- Artist: Salvador Dalí
- Year: 1939
- Type: Gouache, pastel and collage on cardboard
- Dimensions: 75 cm × 100 cm (30 in × 39 in)
- Location: Museum Boijmans Van Beuningen; Rotterdam;

= Shirley Temple, The Youngest, Most Sacred Monster of the Cinema in Her Time =

1939 painting by Salvador Dalí

Shirley Temple, The Youngest, Most Sacred Monster of the Cinema in Her Time (or Shirley Temple, The Youngest, Most Sacred Monster of Contemporary Cinema), also known as the Barcelona Sphinx, is an artwork in gouache, pastel and collage on cardboard, by surrealist painter Salvador Dalí, from 1939. It measures 75 × 100 cm. It is housed at Museum Boijmans Van Beuningen, in Rotterdam.

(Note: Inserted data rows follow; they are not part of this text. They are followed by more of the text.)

import Summits.MatrixMultiplication.MatrixMultiplication.Theorems.AbelianSTPPCensusTAStatEDefs

/-!
# T_A static certificate, range `6380 … 6779` (t*-indexed linear checker with the k-member tree at `τ = 2371/1000`): kernel evaluation, the completeness of the bucket lists, volumes `5001 … (chunk starting 5101)` (small volume chunks: the kernel recursion through the long low-`t` lists is bounded per theorem)

Cell mm-stpp (rung F-M1), tier T_A = «beat `2.371`, the record exponent (ADVXXZ'25 / DEK+26 rounded)»; checker in `AbelianSTPPCensusTAStatEDefs.lean`, table and bucket lists in `AbelianSTPPCensusTAStatEData.lean`
(pattern: theory g12's `AbelianSTPPCensusTAStatDDom*/DCk*.lean`).  `decide` with kernel reduction (standard axioms; no `native_decide`), `Elab.async false`;
consumed by `TAStatE.checkV_sound` / `TAStatE.domV_sound` / `TAStatE.m2V_sound` in the leaf `AbelianSTPPCensusLeafTA6779Closed.lean`.
WHAT THIS IS NOT: arithmetic on shape lists only; no statement about STPP families or `ω`.
-/

set_option linter.dupNamespace false
set_option autoImplicit false
set_option Elab.async false

namespace Summit.MatrixMultiplication.MatrixMultiplication.Theorems.TAStatE

set_option maxHeartbeats 0 in
/-- Completeness chunk: every sorted candidate shape of the volumes `5001 … 5100` lies in the list of the bucket of its `a·b` (797 shapes). [original] -/
theorem m2c5001 : TAStatE.m2V 100 5001 = true := by decide +kernel

set_option maxHeartbeats 0 in
/-- Completeness chunk: every sorted candidate shape of the volumes `5101 … 5200` lies in the list of the bucket of its `a·b` (777 shapes). [original] -/
theorem m2c5101 : TAStatE.m2V 100 5101 = true := by decide +kernel

end Summit.MatrixMultiplication.MatrixMultiplication.Theorems.TAStatE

The painting depicts the child star Shirley Temple as a sphinx. Shirley Temple's head, taken from a newspaper photograph, is superimposed on the body of a red lioness with breasts and white claws. On top of the head is a vampire bat. Surrounding the sphinx are a human skull and other bones, suggesting her latest kill. At the bottom of the painting is a trompe-l'œil label that reads: "Shirley!. at last in Technicolor." The painting has been described as a satire on the sexualization of child stars by Hollywood.

The painting was first shown at an exhibition held at the Julien Levy Gallery, New York, from March 21 to April 18, 1939. Although the exhibition catalogue does not mention the painting, an article in The New York Times mentions its presence. It has also been exhibited in 1983 at the Palau Reial de Pedralbes in Barcelona, in 1985 at the Palais des Beaux Arts in Charleroi, and again in Barcelona in 2004, at the CaixaForum gallery. From June 1 to September 9, 2007, it was one of around 100 Dalí works on display at the Tate Modern in London as part of the "Dalí and Film" exhibition.